Q. Why use Flask for webhook?
- Customization: Flask is a Python web framework that allows you to create a highly customizable webhook endpoint. You can define the behavior, authentication, and processing logic according to your specific needs.
- Flexibility: Flask provides you with the flexibility to handle various types of incoming data, such as JSON, form data, or files.
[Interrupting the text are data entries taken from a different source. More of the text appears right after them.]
/-- **[IUTchI] Cor. 1.2 between the `K`-level data of two initial Θ-data — the PRINT-FAITHFUL closer of record
`pe_characteristicNatureOfCoverings_viaX_of_freePro_faithful` (p492999: the vacuous Mathlib-`IsMulTorsionFree`
binder `htf` REMOVED — "`Δ_X` torsion-free" in print's `IsOfFinOrder` sense discharged from (A) —, `huniq` in
print's form, `hrank′` discharged, `hΔ hΔ′` derived from (A)) with the law `hIH′` ALSO DERIVED from the origin
datum (c′) at the primed datum** («every cusp inertia group of `X̲′` is `⟨g [gens′ 0, gens′ 1] g⁻¹⟩⁻`, `g ∈ Δ′_X`»,
[AbsTopI] Lem. 4.5 (i) at `X_{K′}`; `PuncturedEllipticData.inertia_le_H_of_commutatorCusp_gens`, p491462).
Remaining LAW binders: `hL L′` (abc-iut-L5-t1's `ModLCuspLaws`), `h0 h0′` (GAP G-L5d4g6-1), `huniq`, `hext hextC`
([AbsTopII] Cor. 3.3 (i) extension form), `hA hA′` (F-0206 instances) — 9; origin-shaped `hfree hfree′` (A) and
`hcusp′` (c′); DATA `C C′ A`. ([IUTchI] Cor 1.2 p.39) [claim: Mochizuki2012, status: disputed] -/
theorem pe_characteristicNatureOfCoverings_viaX_of_freePro_faithful_commutatorCusp
    (C : D.geom.pe.CuspGalois) (C' : D'.geom.pe.CuspGalois)
    (hL : D.geom.pe.ModLCuspLaws) (L' : D'.geom.pe.ModLCuspLaws)
    {gens : Fin 2 → ↥(D.geom.pe.PiX ⊓ D.geom.pe.DeltaC)}
    (hfree : IsFreeProOn ↥(D.geom.pe.PiX ⊓ D.geom.pe.DeltaC) Set.univ gens)
    {gens' : Fin 2 → ↥(D'.geom.pe.PiX ⊓ D'.geom.pe.DeltaC)}
    (hfree' : IsFreeProOn ↥(D'.geom.pe.PiX ⊓ D'.geom.pe.DeltaC) Set.univ gens')
    (hcusp' : ∀ x : D'.geom.pe.Cusp, ∃ g ∈ D'.geom.pe.PiX ⊓ D'.geom.pe.DeltaC,
      D'.geom.pe.inertia x = (Subgroup.zpowers (g * ((gens' 0 : D'.geom.pe.PiC) * (gens' 1 : D'.geom.pe.PiC) *
        (gens' 0 : D'.geom.pe.PiC)⁻¹ * (gens' 1 : D'.geom.pe.PiC)⁻¹) * g⁻¹)).topologicalClosure)
    (h0 : ¬ D.geom.pe.inertia D.geom.pe.ε0 ≤ D.geom.pe.piXarrow)
    (h0' : ¬ D'.geom.pe.inertia D'.geom.pe.ε0 ≤ D'.geom.pe.piXarrow)
    (huniq : ∀ J : Subgroup D'.geom.pe.PiC, IsOpen (J : Set D'.geom.pe.PiC) → J.index = 2 →
      (∀ g : ↥(J ⊓ D'.geom.pe.DeltaC), IsOfFinOrder g → g = 1) →
        J ⊓ D'.geom.pe.DeltaC = D'.geom.pe.PiX ⊓ D'.geom.pe.DeltaC)
    (hext : ∀ φ : D.geom.pe.piXarrow ≃* D'.geom.pe.piXarrow, Continuous φ → Continuous φ.symm →
      ∃ Θ : D.geom.pe.PiC ≃ₜ* D'.geom.pe.PiC,
        ∀ x : D.geom.pe.piXarrow, Θ (x : D.geom.pe.PiC) = (φ x : D'.geom.pe.PiC))
    (hextC : ∀ ψ : D.geom.pe.piCarrow ≃* D'.geom.pe.piCarrow, Continuous ψ → Continuous ψ.symm →
      ∃ Θ : D.geom.pe.PiC ≃ₜ* D'.geom.pe.PiC,
        ∀ x : D.geom.pe.piCarrow, Θ (x : D.geom.pe.PiC) = (ψ x : D'.geom.pe.PiC))
    (A : CuspidalAlgorithm.{0}) (hA : A.RecoversCusps D.geom.pe.extXbar C.cuspidalDataXbar)
    (hA' : A.RecoversCusps D'.geom.pe.extXbar C'.cuspidalDataXbar) :
    D.geom.pe.CharacteristicNatureOfCoverings D'.geom.pe :=
  D.pe_characteristicNatureOfCoverings_viaX_of_freePro_faithful D' C C' hL L' hfree hfree' h0 h0' huniq hext
    hextC A hA hA' (D'.geom.pe.inertia_le_H_of_commutatorCusp_gens gens' hcusp')
/-- item stmt-AnomalousDissipation-29898 · crux · rank 3 · SPLIT (gen 1) into LogRoughStrainRougheningTG, LogTameStrainRougheningTG, SkeletonCarlesonLinkTG, WitnessDissipationBridgeLinkTG + glue RoughStrainRougheningGlueTG · direct attempts still welcome (low priority) · by planner
why it might fail: Exactly if a QUIET SINGULAR world — bounded tube enstrophy with density ≍ dist(·,skeleton)⁻¹ (√r-conical separatrix edges or Hölder-½ stagnation corners) — is realised by the Cesàro statistics of K-symmetric Leray–Hopf spin-ups uniformly in ν; no known tool excludes it.
sources: Kato1984, ChildressKerswellGilbert2001, MajdaBertozzi2002, run/shared/lean/pub/decomp-ad/census/TKR-v1.md, run/shared/lean/pub/decomp-ad/census/TR2P-v1.md
[crux] C₃♯ GENERIC BRANCH = the NEW DECLARED RESIDUAL (refines 2A:26826 and 25779 by the strain
axis): SobolevRougheningTG → SkeletonVarianceLawTG → P₀ (symmetric Leray–Hopf existence with
witnesses, inlined) → ¬W → RootDecompCycle2A.SpinUpRougheningTG, where ¬W (W = SkeletonStrainTameTG
«quiet ⇒ tame», inlined; filed as an aside after birth) = «QUIET SINGULAR WORLDS EXIST along a
sequence»: some level L such that for all K δ₀ ν₀ there are ν < ν₀ and a K-symmetric Leray–Hopf
spin-up from rest, quiet at level L (total mean witness enstrophy ≤ L), loading the skeleton tube
with Ŝ_δ > Kδ² at some δ ≤ δ₀ — literally the failure object of 26826. KERNEL-WEAKER than 26826
(`roughBranch_of_window`, writer sketch `rough_of_window`) and EXACT given C₁♯ + P₀ P₁ P₂
(`window_iff_rough_of_supports`); UNDECIDED, BARRIER-adjacent, IDEA-NEEDED (natural proof = prove
W), INSTRUMENTABLE (census T-KR6 Q1: m(S_δ)/δ² at δ = 2⁻⁴ vs ν at bounded total enstrophy — W
predicts ν-flat, ¬W growth ≳ ×2 per halving). [deps: SkeletonVarianceLawTG, SobolevRougheningTG]
[difficulty: open-problem] -/
@[route_item "route-AnomalousDissipation-StrainDichotomy", crux]
def RoughStrainRougheningTG : Prop :=
  SobolevRougheningTG → SkeletonVarianceLawTG → (∀ f : UnitAddTorus (Fin 3) → EuclideanSpace ℝ (Fin 3), f = (fun x => !₂[(fourier 1 (x 0) : ℂ).im * (fourier 1 (x 1) : ℂ).re * (fourier 1 (x 2) : ℂ).re, -((fourier 1 (x 0) : ℂ).re * (fourier 1 (x 1) : ℂ).im * (fourier 1 (x 2) : ℂ).re), (0 : ℝ)]) → ∀ ν : ℝ, 0 < ν → ∃ u : ℝ → UnitAddTorus (Fin 3) → EuclideanSpace ℝ (Fin 3), Literature.Analysis.FluidPDE.Torus.IsGlobalLerayHopf ν (fun _ => f) 0 u ∧ (∀ (t : ℝ) (i j : Fin 3) (x : UnitAddTorus (Fin 3)), u t (Function.update x i (-x i)) j = if j = i then -(u t x j) else u t x j) ∧ ∃ g : ℝ → Fin 3 → UnitAddTorus (Fin 3) → EuclideanSpace ℝ (Fin 3), (∀ j : Fin 3, Measurable (Function.uncurry fun t x => g t j x)) ∧ (∀ᵐ t : ℝ, 0 < t → ∀ j : Fin 3, MemLp (g t j) 2 volume ∧ Literature.Analysis.FunctionSpaces.Torus.HasWeakPartialDeriv j (u t) (g t j))) → ¬ (∀ f : UnitAddTorus (Fin 3) → EuclideanSpace ℝ (Fin 3), f = (fun x => !₂[(fourier 1 (x 0) : ℂ).im * (fourier 1 (x 1) : ℂ).re * (fourier 1 (x 2) : ℂ).re, -((fourier 1 (x 0) : ℂ).re * (fourier 1 (x 1) : ℂ).im * (fourier 1 (x 2) : ℂ).re), (0 : ℝ)]) → ∀ L : ℝ, ∃ K δ₀ ν₀ : ℝ, 0 < δ₀ ∧ 0 < ν₀ ∧ ∀ ν : ℝ, 0 < ν → ν < ν₀ → ∀ u : ℝ → UnitAddTorus (Fin 3) → EuclideanSpace ℝ (Fin 3), Literature.Analysis.FluidPDE.Torus.IsGlobalLerayHopf ν (fun _ => f) 0 u → (∀ (t : ℝ) (i j : Fin 3) (x : UnitAddTorus (Fin 3)), u t (Function.update x i (-x i)) j = if j = i then -(u t x j) else u t x j) → ∀ g : ℝ → Fin 3 → UnitAddTorus (Fin 3) → EuclideanSpace ℝ (Fin 3), (∀ᵐ t : ℝ, 0 < t → ∀ j : Fin 3, MemLp (g t j) 2 volume ∧ Literature.Analysis.FunctionSpaces.Torus.HasWeakPartialDeriv j (u t) (g t j)) → Filter.limsup (fun T : ℝ => ((ENNReal.ofReal T)⁻¹ * ∫⁻ t in Set.Ioc (0 : ℝ) T, (∫⁻ x, ∑ j : Fin 3, ‖g t j x‖ₑ ^ 2))) Filter.atTop ≤ ENNReal.ofReal L → ∀ δ : ℝ, 0 < δ → δ ≤ δ₀ → Filter.limsup (fun T : ℝ => ((ENNReal.ofReal T)⁻¹ * ∫⁻ t in Set.Ioc (0 : ℝ) T, (∫⁻ x in {x : UnitAddTorus (Fin 3) | (‖x 1‖ < δ ∨ ‖x 1 - ((1 / 2 : ℝ) : UnitAddCircle)‖ < δ ∨ ‖x 0‖ < δ ∨ ‖x 0 - ((1 / 2 : ℝ) : UnitAddCircle)‖ < δ) ∧ ‖x 2‖ < δ}, ∑ i : Fin 3, ‖g t i x i‖ₑ ^ 2))) Filter.atTop ≤ ENNReal.ofReal (K * δ ^ 2)) → Summit.AnomalousDissipation.AnomalousDissipation.Theses.RootDecompCycle2A.SpinUpRougheningTG

-- parent: RoughStrainRougheningTG · child (gen 1)
/--     item stmt-AnomalousDissipation-30706 · crux · rank 301 · open
    parent: RoughStrainRougheningTG · by planner
    why it might fail: A near-Lipschitz quiet world (strain density ≍ log^{1+ε}(1/r) off the skeleton, summable box variances) pays the Kelvin torque 4/π with bounded enstrophy; the single-loop time-averaged count is certified spent at log (superLogWorld_cert): needs a multi-loop or dynamical input.
    sources: DoeringFoias2002, Frisch1995, run/shared/lean/pub/decomp-ad/decomp-ad-lens-2/HarmonicStrain_NODE.md, run/shared/lean/pub/decomp-ad/decomp-ad-census-1/TKR-v1.md
[crux · DECLARED RESIDUAL · WEAKER than 29898 by logRough_of_rough] in a world whose quiet
K-symmetric Taylor–Green Leray–Hopf solutions have super-logarithmic skeleton strain density
(¬W_log), the spin-up roughens (R1), given Sobolev roughening, the skeleton variance law and
K-symmetric existence. NEW DECLARED RESIDUAL of StrainDichotomy (replaces 29898 as the open residual
once the tribunal reads the split; kernel 29898 → C₃♭ via logTame_of_tame; C₃♭ ∧ T_log ∧ P₁ ∧ P₂ →
29898 = the split glue, excluded middle on W_log). Tags (crit-1 g2): DECLARED RESIDUAL · WEAKER
(kernel; ≡ C₃♯ mod true P₁P₂+T_log) · NECESSARY (G2 literal) · UNDECIDED(T-KR7) · IDEA-NEEDED
(dynamical input; multi-loop coupling not excluded) · BARRIER-ADJACENT. -/
@[route_item "route-AnomalousDissipation-StrainDichotomy"]
def LogRoughStrainRougheningTG : Prop :=
  SobolevRougheningTG → SkeletonVarianceLawTG → SymmetricLerayHopfTG → ¬ SkeletonStrainLogTameTG → Summit.AnomalousDissipation.AnomalousDissipation.Theses.RootDecompCycle2A.SpinUpRougheningTG
/-- kernel: the walk series of (C.3) is dominated termwise by the geometric tail starting at `|y|₁`. [folklore] -/
private theorem neumann_term_le_tail (hξ : 0 < ξ) (k : ℕ) (y : ZSite d) :
    hopWeight d ξ ^ k * walkCount k y ≤ if k < l1 y then 0 else (2 * d * hopWeight d ξ) ^ k := by
  obtain ⟨hθ, -, -, -⟩ := hopWeight_facts (d := d) hξ
  split_ifs with h
  · rw [walkCount_eq_zero_of_lt_l1 k y h, mul_zero]
  · calc hopWeight d ξ ^ k * walkCount k y ≤ hopWeight d ξ ^ k * (2 * d : ℝ) ^ k :=
          mul_le_mul_of_nonneg_left (walkCount_nonneg_and_le k y).2 (pow_nonneg hθ.le k)
      _ = (2 * d * hopWeight d ξ) ^ k := by ring

/-- **(C.4)–(C.5) for the tree's unit-lattice propagator — EXPONENTIAL DECAY FROM THE WALK REPRESENTATION (C.3)**: r15's
`C^ξ = (−Δ^ξ + 1)⁻¹` equals its random-walk (Neumann) series `θξ²ξ^{−d} Σ_k θ^k W_k` (`B3CxiPropagator.Cxi_eq_neumannK`,
print's (C.3) «π_n(Δ, Δ′) the number of walks … divided by (2d)ⁿ»), the walks shorter than `|y|₁` do not reach `y`, and the
rest is a geometric tail: `C^ξ(y) ≤ ξ^{−d}·(2d/(2d + ξ²))^{|y|₁}` — exponential decay in the lattice distance with rate
`log((2d + ξ²)/2d)`. [cite: BenfattoEtAl1978, Appendix C (C.3)–(C.5) p.164] -/
theorem Cxi_le_geom_pow_l1 (hξ : 0 < ξ) (y : ZSite d) :
    Cxi d ξ y ≤ ξ⁻¹ ^ d * (2 * d * hopWeight d ξ) ^ l1 y := by
  obtain ⟨hθ, hρ0, hρ1, hone⟩ := hopWeight_facts (d := d) hξ
  obtain ⟨htail, htsum⟩ := tail_geometric hρ0 hρ1 (l1 y)
  rw [Cxi_eq_neumannK hξ, neumannK]
  have hsum : Summable fun k : ℕ => hopWeight d ξ ^ k * walkCount k y :=
    Summable.of_nonneg_of_le (fun k => mul_nonneg (pow_nonneg hθ.le k) (walkCount_nonneg_and_le k y).1)
      (fun k => (neumann_term_le_tail hξ k y).trans (by
        split_ifs
        exacts [pow_nonneg hρ0 k, le_rfl]))
      (summable_geometric_of_lt_one hρ0 hρ1)
  have hle : ∑' k, hopWeight d ξ ^ k * walkCount k y ≤ (2 * d * hopWeight d ξ) ^ l1 y / (1 - 2 * d * hopWeight d ξ) := by
    rw [← htsum]
    exact hsum.tsum_le_tsum (fun k => neumann_term_le_tail hξ k y) htail
  rw [hone] at hle
  have hξd : 0 ≤ ξ⁻¹ ^ d := pow_nonneg (inv_nonneg.mpr hξ.le) d
  calc hopWeight d ξ * ξ ^ 2 * ξ⁻¹ ^ d * ∑' k, hopWeight d ξ ^ k * walkCount k y
      ≤ hopWeight d ξ * ξ ^ 2 * ξ⁻¹ ^ d * ((2 * d * hopWeight d ξ) ^ l1 y / (hopWeight d ξ * ξ ^ 2)) :=
        mul_le_mul_of_nonneg_left hle (by positivity)
    _ = ξ⁻¹ ^ d * (2 * d * hopWeight d ξ) ^ l1 y := by
        have hne : hopWeight d ξ * ξ ^ 2 ≠ 0 := by positivity
        field_simp
import Literature.MathematicalPhysics.QuantumFieldTheory.Balaban1983to89.T4Enlargement
import Literature.MathematicalPhysics.QuantumFieldTheory.Balaban1983to89.B16SupCountCeiling
import Literature.MathematicalPhysics.QuantumFieldTheory.Balaban1983to89.B16Ineq182Gluing
import Literature.MathematicalPhysics.QuantumFieldTheory.Balaban1983to89.T4SizeLedger

/-!
# `Balaban1983to89.B16Enlargement385` — the p.385 enlargement inequality of [Balaban1989LargeFieldII]
WITH THE PRINTED CONSTANT `2(14)^d` on the cell `pub-balaban`'s sup-metric model of the linear size

statement-level skeleton of published theorems with citation tags; proofs where landed; nothing here
is a claim about the Yang–Mills mass gap

CITATION HEADER.  Source: T. Bałaban, *Large field renormalization. II. Localization,
exponentiation, and bounds for the 𝐑 operation*, Commun. Math. Phys. **122** (1989) 355–392,
doi:10.1007/bf01238433, bib `Balaban1989LargeFieldII` (held: `paper:balaban1989-cmp122-large-field-ii`;
journal page = PDF page + 354); p. 385 [PDF 31] READ AS AN IMAGE on the x2 render
`run/shared/lean/pub/pub-balaban/b2b-balaban-ref1/pages/1989-cmp122-large-field-II/…-p031-x2.png`.
Cell `lit-balaban`, reader/typer `r13` (block B16), SKELETON row **B16.Txt@385**, geometric member.

THE PRINTED TEXT (p. 385, between (1.81) and (1.82)), verbatim: *"Take a component Z of the region Z₁.
It is determined by some of the large field regions Z₁⁽ⁱ⁾, in the sense that the property (1.76) is
satisfied, i.e., Z ⊂ ⋃_i (Z₁⁽ⁱ⁾)~². Then d′₁(Z) ≦ Σ_i d′₁((Z₁⁽ⁱ⁾)~³), and*

  *d′₁((Z₁⁽ⁱ⁾)~³) ≦ 7^d (3·2^{d−1} d′₁(Z₁⁽ⁱ⁾) + 2^d) ≦ 2(14)^d (d′₁(Z₁⁽ⁱ⁾) + ½).*

*This implies d′₁(Z) + 1 ≦ 2(14)^d Σ_i (d′₁(Z₁⁽ⁱ⁾) + 1)"*.  The linear size `d′` is [Balaban1987RG1]
p. 257 (*"A length of a shortest graph in this class, divided by M, is the linear size of X"*, graphs
*"contained in X and intersecting all the cubes in X"*; *"A connected family means that for every pair
□, □′ of cubes from the family there exists a sequence □, □₁, …, □_n, □′ of cubes belonging to the
family and such that two consecutive cubes have a common wall"*), `X~ⁿ` is X with n layers of cubes
adjoined (ibid.).

THE MODEL (cell `pub-balaban`, unchanged, imported): cubes indexed by `ℤᵈ` (`B13ScaleTransfer.Pt`),
print's "connected family" = `B13ScaleTransfer.FaceConnected`, one layer `B13ScaleTransfer.collar`,
`X~ⁿ = collar^[n] X` (b02's standing reading, `…B16SProfile`), the linear size `TreeLength.treeLen`
(sup metric, infimum of lengths of admissible polygonal graphs; [Dimock2013BalabanII] App. E
convention).  On this model the sibling `…T4Enlargement` (b2b pv25) proved the enlargement inequality
in the form `d(X~³) + 1 ≤ 14^d·(4·d(X) + 1)` — constant `4·14^d` where print has `2·14^d` — from the
in-tree cube count `TreeLength.card_le_treeLen` (`|X| ≤ 2^d(4d(X) + 1)`); the later CEILING of b2b
b01, `B16.SupCountCeiling.card_le_steinerLen_two_mul_sub` (`|X| ≤ 2(2^d − 1)·ℓ̃(X) + 2^d`, every
non-empty X), had not been threaded through.

WHAT THIS MODULE PROVES (kernel-checked, no `sorry`, no new axioms, every dimension `d`).
* §1 `card_le_ceiling_treeLen`: `|X| ≤ 2(2^d − 1)·d(X) + 2^d` for non-empty face-connected `X`
  (b01's ceiling + `TreeLength.steinerLen_le_treeLen`).  Print's middle term has `3·2^{d−1}·d′ + 2^d`
  (slope 24 at d = 4); the model's kernel ceiling is `2(2^d − 1)` (30 at d = 4) and print's slope for
  TREES is open on the model (`…B16.SupCountBranching.tree_slope_bracket_four`: 35/2 ≤ c₄ ≤ 30; cell
  DIVERGENCE D-b01g15.1) — so the MIDDLE term is NOT reproduced; but:
* §2 `treeLen_iterate_collar_le_ceiling`: `d(X~ⁿ) ≤ (2n+1)^d (2(2^d − 1) d(X) + 2^d) − 1`, and
* §3 **THE OUTER PRINTED INEQUALITY HOLDS VERBATIM ON THE MODEL**:
  `treeLen_collar_three_le_printed : d(X~³) ≤ 2·14^d (d(X) + ½)` — because `7^d·2(2^d − 1) =
  2·14^d − 2·7^d ≤ 2·14^d` and `7^d·2^d = 14^d`; equivalently `d(X~³) + 1 ≤ 14^d (2 d(X) + 1)`
  (`treeLen_collar_three_add_one_le_printed`), halving `…T4Enlargement.treeLen_collar_three_le`'s
  constant.  It is the outer inequality, not the middle term, that the next printed display ("This
  implies …") consumes.
* §4 `hnew_collar_three_printed`: the size-ledger binder of `…T4SizeLedger.event_size_le` /
  `foundation_size_le`, `d(P) + 2 ≤ E·(b + 1)` for born parts `P = Y~³`, with PRINT'S `E = 2·14^d`
  (the record's value; `…T4Enlargement.hnew_collar_three` has `4·14^d`); family form
  `newParts_binders_printed`.  v1.1 §7: the two-layer parts `Y~²` of (1.84) as well —
  `treeLen_collar_two_le_printed` (`d(Y~²) ≤ 2·10^d(d(Y) + ½)`), `hnew_collar_two_printed` (`E = 2·14^d`;
  `…T4Enlargement.hnew_collar_two` has `4·14^d`), mixed family form `newParts_binders_printed'`.
* §5 the knit with `…B16Ineq182Gluing` (r13): for a component determined by a non-empty finite family
  of non-empty face-connected regions, the gluing consequence *"d′₁(Z) + 1 ≦ 2(14)^d Σ_i (d′₁(Z₁⁽ⁱ⁾) + 1)"*,
  the exponential comparison and (1.82) now carry ONE geometric binder only — the cover inequality
  `d(Z) ≤ Σ_i d((Z₁⁽ⁱ⁾)~³)` (`gluing_model`, `expProd_le_model`, `ineq182_model`).
* §6 non-vacuity: one cube.
* §8 (v1.2) THE READING `Z = ⋃_{i∈N} (Z₁⁽ⁱ⁾)~²` (resp. `~³`), face-connected: b2b pv25's foundation case
  `…T4SizeLedger.foundation_hfound` with `hnew` discharged by §7/§4 gives *"This implies d′₁(Z) + 1 ≦
  2(14)^d Σ_i (d′₁(Z₁⁽ⁱ⁾) + 1)"*, the exponential comparison, (1.82) and the base case of (1.80)
  (`Step.Budget.Controls`) with NO geometric binder at all (`gluing_fam_collar_two/_three`,
  `expProd_le_fam_collar_two`, `ineq182_fam_collar_two`, `controls_base_fam_collar_two`).
* §9 (v1.3, append-only; r13 gen 15) THE SIX-LAYER READING of HOME `GAPS.md` G-B16-r13-01 (r13's
  `…B16Incl176Layers`, p312837: the [III] §3 construction (3.2)–(3.5)/(3.20), transcribed on the cell's
  `…B14DomainGeom` carrier, gives the next large-field region as `Z′^{~10} ∪ P′^{~6} ∪ Q′^{~4} ∪ R′^{~1}`
  — SIX layers around the new covers where (1.76)/(1.84) print `(·)^{~2}`): the p. 385 chain and (1.82)
  ON THE MODEL for born parts `(Z₁⁽ⁱ⁾)~⁶`, `Z = ⋃_{i∈N} (Z₁⁽ⁱ⁾)~⁶` face-connected, with the constant
  `2·26^d` in place of `2·14^d` (`13^d` cubes of `□~⁶`; `treeLen_collar_six_le_model`,
  `hnew_collar_six`, `gluing_fam_collar_six`, `expProd_le_fam_collar_six`, `ineq182_fam_collar_six`,
  `controls_base_fam_collar_six`, via general-constant forms `expProd_le_const` / `ineq182_of_gluing_const`
  of r13 gen 11's `…B16Ineq182Gluing.expProd_le` / `ineq182_of_gluing`) — the kernel form of that entry's
  «constants-only downstream»: no geometric binder, no new clause type; the located p. 385 condition reads
  `2Q ≤ ¼γ₀(26)^{−d}A₁²p₀²(g₁)` on the model (print, three layers: `(14)^{−d}`).  Nothing printed is
  asserted; which layer count print intends is the open reading question of G-B16-r13-01.

WHAT REMAINS A BINDER / A READING (named, not hidden).  The cover inequality *"d′₁(Z) ≦ Σ_i
d′₁((Z₁⁽ⁱ⁾)~³)"* for `Z ⊂ ⋃_i (Z₁⁽ⁱ⁾)~²` connected (on the model `…T4SizeLedger` §1 carries the
form with the model's join cost, `d(⋃S) + 2 ≤ Σ (d(P i) + 2)`); print's middle term (slope `3·2^{d−1}`
for trees); the identification of print's `d′`, `X~ⁿ`, "component" with `treeLen`, `collar^[n]`,
`FaceConnected` (b02's standing model).  A model theorem about the cell's typed reading — NOT a claim
about the manuscript beyond the quoted displays, NOT summit progress.
-/

namespace Literature.MathematicalPhysics.QuantumFieldTheory.Balaban1983to89.B16Enlargement385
This is important when dealing with different types of webhook payloads.
- Integration: Flask callback servers can easily integrate with your existing Python-based applications or services. This makes it convenient to incorporate webhook data into your workflows.
- Authentication and Security: You can implement authentication mechanisms and security measures within your Flask webhook server to ensure that only authorized sources can trigger the server.
- Debugging and Logging: Flask provides tools for debugging and logging, which can be incredibly useful when monitoring the behavior of your webhook server and diagnosing any issues.
- Scaling and Deployment: Flask applications can be deployed to various hosting environments, allowing you to scale your webhook server as needed.
- Community and Resources: Flask has a large and active community, which means you can easily find tutorials, documentation, and third-party packages to help you build and maintain your webhook server.
Q. Why do a more complex asynchronous crawling instead of synchronous?
Synchronous crawling processes tasks in a sequential manner, which can be simpler but slower, especially when waiting is involved. Asynchronous crawling processes tasks concurrently, leading to improved performance and resource utilization. It is also perfect for handling a large number of tasks concurrently.
Implementation is more complex, and debugging can be more challenging, but in this case, the pros greatly outweigh the cons. This is why Crawlbase pushes for asynchronous crawling for LinkedIn.